Here is the interior of the coop all finished. I put a temporary board over the entrances to the next boxes. If you are raising your birds from chicks, you want to keep them out of the next boxes until they are ready to lay. Once I attached the front coop wall, I cut out this entrance and used a larger piece of plywood as a door. I want to replace it with plexiglass one day so I can spy on them. You can see the hinge and door on the bottom right of the pic. I harvested some saplings for the roosts. You want them to be about 2 inches wide.








Because I made the coop to heavy to pull on the sleds, I decided I would put wheels on it to move it. Another mistake. Drilling through 1/4 inch steel is hard, I went through 4 bits drilling all the holes.








The wheels are on the bottom of the steel bars. The holes above them are where they get attached to the tractor. This creates an offset so when you lift the steel bar handle, the coop raises off the ground about a foot. In principle, this is a great idea. When I actually tried to move the coop, it wouldn't budge. The wheels are to small and narrow for all the weight of the tractor. I plan on taking these off of the chicken tractor and using them on a much lighter tractor for broiler birds next year.








Sorry about the bad photos, I can only move the tractor at night when the chickens have gone up to roost. This pic shows how the wheels raise the tractor off of the ground. I have a small hole drilled in the steel bar where that piece of 2x4 is. Once I have the bar perpendicular to the ground, I put a nail through the bar and into the 2x4 to hold it in place.








The solution I finally came up with to move this beast was to use the wheels to raise the tractor off of the ground, and then lay 3 inch PVC pipes under it. The tractor is movable at this point. I am not saying it is easy, just movable. You have to stop after you pull the tractor over the PVC and reposition the PVC to move the tractor again. A real pain in the cloaca. 

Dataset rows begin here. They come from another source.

/-- Every configuration has only finitely many non-blank cells: beyond some `N` (which may be
taken beyond the head as well) all cells are blank (BV 1997, Def. 3.1). [cite: BernsteinVaziraniSICOMP1997, Def. 3.1] -/
theorem PCfg.exists_bound (c : M.PCfg) :
    ∃ N : ℤ, c.2 + 1 < N ∧ ∀ z, N ≤ z → PCfg.cells c z = default := by
  obtain ⟨l, hl⟩ : ∃ l : List M.Γ, c.1.tape.right = ListBlank.mk l :=
    ListBlank.induction_on (p := fun L => ∃ l : List M.Γ, L = ListBlank.mk l) c.1.tape.right
      fun l => ⟨l, rfl⟩
  refine ⟨c.2 + l.length + 2, by omega, fun z hz => ?_⟩
  obtain ⟨m, hm⟩ : ∃ m : ℕ, z - c.2 = ((m + 1 : ℕ) : ℤ) := ⟨(z - c.2 - 1).toNat, by
    push_cast; rw [Int.toNat_of_nonneg (by omega)]; ring⟩
  have hlen : l.length ≤ m := by
    have : (m : ℤ) + 1 = z - c.2 := by exact_mod_cast hm.symm
    omega
  rw [PCfg.cells, hm]
  show c.1.tape.right.nth m = default
  rw [hl, ListBlank.nth_mk, List.getI_eq_default _ hlen]

/-- A common bound for a finite set of configurations. [folklore] -/
theorem PCfg.exists_bound_finset (s : Finset M.PCfg) :
    ∃ N : ℤ, ∀ c ∈ s, c.2 + 1 < N ∧ ∀ z, N ≤ z → PCfg.cells c z = default := by
  classical
  induction s using Finset.induction_on with
  | empty => exact ⟨0, fun c hc => absurd hc (Finset.notMem_empty c)⟩
  | insert c₀ s hc₀ ih =>
    obtain ⟨N₁, hN₁⟩ := ih
    obtain ⟨N₀, h₀, h₀'⟩ := PCfg.exists_bound c₀
    refine ⟨max N₀ N₁, fun c hc => ?_⟩
    rcases Finset.mem_insert.1 hc with rfl | hc
    · exact ⟨lt_of_lt_of_le h₀ (le_max_left _ _), fun z hz => h₀' z ((le_max_left _ _).trans hz)⟩
    · obtain ⟨h₁, h₁'⟩ := hN₁ c hc
      exact ⟨lt_of_lt_of_le h₁ (le_max_right _ _), fun z hz => h₁' z ((le_max_right _ _).trans hz)⟩

/-- With the witness beyond all non-blank cells, forgetting the head position is injective on
witnessed configurations: two witnessed configurations with the same head-relative picture have
the same head position (and then coincide). [folklore] -/
theorem witness_eq_of_fst_eq {a : M.Γ} (ha : a ≠ default) {N : ℤ} {c c' : M.PCfg}
    (hc : c.2 + 1 < N ∧ ∀ z, N ≤ z → PCfg.cells c z = default)
    (hc' : c'.2 + 1 < N ∧ ∀ z, N ≤ z → PCfg.cells c' z = default)
    (h : (M.witness a N c).1 = (M.witness a N c').1) : M.witness a N c = M.witness a N c' := by
  have hpos : c.2 = c'.2 := by
    by_contra hne
    have hrel : ∀ i : ℤ, PCfg.cells (M.witness a N c) (i + c.2) =
        PCfg.cells (M.witness a N c') (i + c'.2) := fun i => by
      simp only [PCfg.cells, witness_snd, add_sub_cancel_right]
      rw [show (M.witness a N c).1.tape = (M.witness a N c').1.tape from congrArg Cfg.tape h]
    rcases lt_or_gt_of_ne hne with hlt | hlt
    · have := hrel (N - c.2)
      rw [sub_add_cancel, cells_witness a N c (by omega), if_pos rfl,
        cells_witness a N c' (by omega), if_neg (by omega), hc'.2 _ (by omega)] at this
      exact ha this
    · have := hrel (N - c'.2)
      rw [sub_add_cancel, cells_witness a N c' (by omega), if_pos rfl,
        cells_witness a N c (by omega), if_neg (by omega), hc.2 _ (by omega)] at this
      exact ha this.symm
  exact Prod.ext h hpos

/-- The witness map is injective on configurations that are blank from cell `N` on. [folklore] -/
theorem eq_of_witness_eq {a : M.Γ} {N : ℤ} {c c' : M.PCfg}
    (hc : c.2 + 1 < N ∧ ∀ z, N ≤ z → PCfg.cells c z = default)
    (hc' : c'.2 + 1 < N ∧ ∀ z, N ≤ z → PCfg.cells c' z = default)
    (h : M.witness a N c = M.witness a N c') : c = c' := by
  have hpos : c.2 = c'.2 := by simpa using congrArg Prod.snd h
  have hq : c.1.q = c'.1.q := by simpa using congrArg (fun x : M.PCfg => x.1.q) h
  refine PCfg.ext_cells hq hpos (funext fun z => ?_)
  by_cases hz : z = N
  · rw [hz, hc.2 N le_rfl, hc'.2 N le_rfl]
  · have this : PCfg.cells (M.witness a N c) z = PCfg.cells (M.witness a N c') z :=
      congrArg (fun x : M.PCfg => PCfg.cells x z) h
    rwa [cells_witness a N c (by omega), cells_witness a N c' (by omega), if_neg hz, if_neg hz]
      at this

/-! ### The tree's well-formedness implies Bernstein–Vazirani's -/

/-- **A machine that is well formed in the tree's (translation-quotient) sense is well formed in
Bernstein–Vazirani's sense, provided the tape alphabet has a non-blank symbol** — the converse
of `QTM.isWellFormed_of_pIsWellFormed`, left open in `QuantumTuringMachinePositioned.lean`
(BV 1997, Def. 3.3; the hypothesis is needed: over a one-letter alphabet the tree's condition
asks only that the sum of the left- and right-moving amplitude matrices be an isometry). Proof:
witness a non-blank symbol far to the right of `Ψ` and of `U Ψ`; the witness map commutes with
`U`, is injective there, and makes forgetting the head position injective, so
`‖U Ψ‖ = ‖evolve (fst_* Ψʷ)‖ = ‖fst_* Ψʷ‖ = ‖Ψ‖`. [cite: BernsteinVaziraniSICOMP1997, Def. 3.3] -/
theorem IsWellFormed.pIsWellFormed (hΓ : ∃ a : M.Γ, a ≠ default) (h : M.IsWellFormed) :
    M.PIsWellFormed := by
  classical
  intro Ψ
  obtain ⟨a, ha⟩ := hΓ
  obtain ⟨N, hN⟩ := PCfg.exists_bound_finset (Ψ.support ∪ (M.pevolve Ψ).support)
  have hN₁ : ∀ c ∈ Ψ.support, c.2 + 1 < N ∧ ∀ z, N ≤ z → PCfg.cells c z = default :=
    fun c hc => hN c (Finset.mem_union_left _ hc)
  have hN₂ : ∀ c ∈ (M.pevolve Ψ).support, c.2 + 1 < N ∧ ∀ z, N ≤ z → PCfg.cells c z = default :=
    fun c hc => hN c (Finset.mem_union_right _ hc)
  set w := M.witness a N with hw
  have hcomm : M.pevolve (Ψ.mapDomain w) = (M.pevolve Ψ).mapDomain w :=
    M.pevolve_mapDomain_witness a N Ψ fun c hc => (hN₁ c hc).1
  have inj₁ : Set.InjOn w Ψ.support := fun c hc c' hc' e =>
    eq_of_witness_eq (hN₁ c hc) (hN₁ c' hc') e
  have inj₂ : Set.InjOn w (M.pevolve Ψ).support := fun c hc c' hc' e =>
    eq_of_witness_eq (hN₂ c hc) (hN₂ c' hc') e
  have injπ₁ : Set.InjOn Prod.fst ((Ψ.mapDomain w).support : Set M.PCfg) := by
    intro d hd d' hd' e
    obtain ⟨c, hc, rfl⟩ := Finset.mem_image.1 (Finsupp.mapDomain_support hd)
    obtain ⟨c', hc', rfl⟩ := Finset.mem_image.1 (Finsupp.mapDomain_support hd')
    exact witness_eq_of_fst_eq ha (hN₁ c hc) (hN₁ c' hc') e
  have injπ₂ : Set.InjOn Prod.fst (((M.pevolve Ψ).mapDomain w).support : Set M.PCfg) := by
    intro d hd d' hd' e
    obtain ⟨c, hc, rfl⟩ := Finset.mem_image.1 (Finsupp.mapDomain_support hd)
    obtain ⟨c', hc', rfl⟩ := Finset.mem_image.1 (Finsupp.mapDomain_support hd')
    exact witness_eq_of_fst_eq ha (hN₂ c hc) (hN₂ c' hc') e
  calc sqNorm (M.pevolve Ψ)
      = sqNorm ((M.pevolve Ψ).mapDomain w) := (sqNorm_mapDomain_of_injOn _ inj₂).symm
    _ = sqNorm (((M.pevolve Ψ).mapDomain w).mapDomain Prod.fst) :=
        (sqNorm_mapDomain_of_injOn _ injπ₂).symm
    _ = sqNorm (M.evolve ((Ψ.mapDomain w).mapDomain Prod.fst)) := by
        rw [← hcomm, mapDomain_fst_pevolve]
    _ = sqNorm ((Ψ.mapDomain w).mapDomain Prod.fst) := by
        rw [← normSq_eq_sqNorm, ← normSq_eq_sqNorm, h]
    _ = sqNorm (Ψ.mapDomain w) := sqNorm_mapDomain_of_injOn _ injπ₁
    _ = sqNorm Ψ := sqNorm_mapDomain_of_injOn _ inj₁

/-- **The tree's well-formedness IS Bernstein–Vazirani's** (BV 1997, Def. 3.3) for every
machine whose tape alphabet has a non-blank symbol — in particular for every machine with an
injective input embedding. So `BQPQTMWith S` and `BQPQTMPosWith S` quantify over the same
machines; only the acceptance functional differs. [cite: BernsteinVaziraniSICOMP1997, Def. 3.3] -/
theorem pIsWellFormed_iff_isWellFormed (hΓ : ∃ a : M.Γ, a ≠ default) :
    M.PIsWellFormed ↔ M.IsWellFormed :=
  ⟨M.isWellFormed_of_pIsWellFormed, IsWellFormed.pIsWellFormed hΓ⟩

end QTM

end Literature.Computability.Cryptography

Here is the tractor all done except for painting the coop walls. I moved it around the yard every three days or so for about 3 months. A post coming soon will explain why I stopped moving it and what I did with it.

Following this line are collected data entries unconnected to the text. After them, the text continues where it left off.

/-- **`2^k ∤ qⁿ + 1`** for an odd natural number `q`, any `n`, and `k ≥ 2` with `q + 1 < 2^k`: if `n` is even, `qⁿ`
is an odd square, `≡ 1 (mod 4)`, so `4 ∤ qⁿ + 1`; if `n` is odd, `qⁿ + 1 = (q + 1)·S` with
`S = Σ qⁱ(−1)^{n−1−i}` ODD (Mathlib `not_dvd_geom_sum₂`), so `2^k ∣ qⁿ + 1` forces `2^k ∣ q + 1 < 2^k`.
(This is the statement «`−1 ∉ \overline{⟨q⟩} ⊂ ℤ₂ˣ`»: the closure of `⟨q⟩` is a quotient of `ℤ₂`, torsion-free.)
[cite: Serre1973, Ch. II §3.2 Prop. 8] -/
theorem not_two_pow_dvd_pow_add_one {q n k : ℕ} (hq : Odd q) (hk : 2 ≤ k) (hqk : q + 1 < 2 ^ k) :
    ¬ 2 ^ k ∣ q ^ n + 1 := by
  intro h
  rcases Nat.even_or_odd n with hn | hn
  · -- `n` even: `qⁿ + 1 ≡ 2 (mod 4)`
    obtain ⟨m, rfl⟩ := hn
    obtain ⟨t, ht⟩ : Odd (q ^ m) := hq.pow
    have h4 : 2 ^ 2 ∣ q ^ (m + m) + 1 := (pow_dvd_pow 2 hk).trans h
    rw [pow_add, ht, show (2 * t + 1) * (2 * t + 1) + 1 = 4 * (t * t + t) + 2 by ring] at h4
    norm_num at h4
    omega
  · -- `n` odd: `qⁿ + 1 = S · (q + 1)` with `S` odd
    have hxy : (2 : ℤ) ∣ (q : ℤ) - (-1) := by
      rw [sub_neg_eq_add]
      exact_mod_cast (hq.add_odd odd_one).two_dvd
    have hx : ¬ (2 : ℤ) ∣ (q : ℤ) := by exact_mod_cast hq.not_two_dvd_nat
    have hn2 : ¬ (2 : ℤ) ∣ (n : ℤ) := by exact_mod_cast hn.not_two_dvd_nat
    have hS := not_dvd_geom_sum₂ Int.prime_two hxy hx hn2
    have hfac : (∑ i ∈ Finset.range n, (q : ℤ) ^ i * (-1) ^ (n - 1 - i)) * ((q : ℤ) + 1) =
        (q : ℤ) ^ n + 1 := by
      have e := geom_sum₂_mul (q : ℤ) (-1) n
      rwa [sub_neg_eq_add, hn.neg_one_pow, sub_neg_eq_add] at e
    have hZ : (2 : ℤ) ^ k ∣ (q : ℤ) ^ n + 1 := by exact_mod_cast h
    rw [← hfac] at hZ
    have hq1 : (2 : ℤ) ^ k ∣ (q : ℤ) + 1 := Int.prime_two.pow_dvd_of_dvd_mul_left k hS hZ
    have hq1' : 2 ^ k ∣ q + 1 := by exact_mod_cast hq1
    exact absurd (Nat.le_of_dvd (Nat.succ_pos q) hq1') (not_le.mpr hqk)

Learn from my mistakes and either use these plans to make a stationary coop, or build a lighter version that can be moved by hand. If you have a lawn tractor you may be able to move a coop like this. Hope this helps. Leave a comment if you have any questions or if I left something out you would like to know about.






6 comments:

  1. It's a very cool looking and useful stationary coop! Now you get all the free compost you want and can start building Tractor v2.0.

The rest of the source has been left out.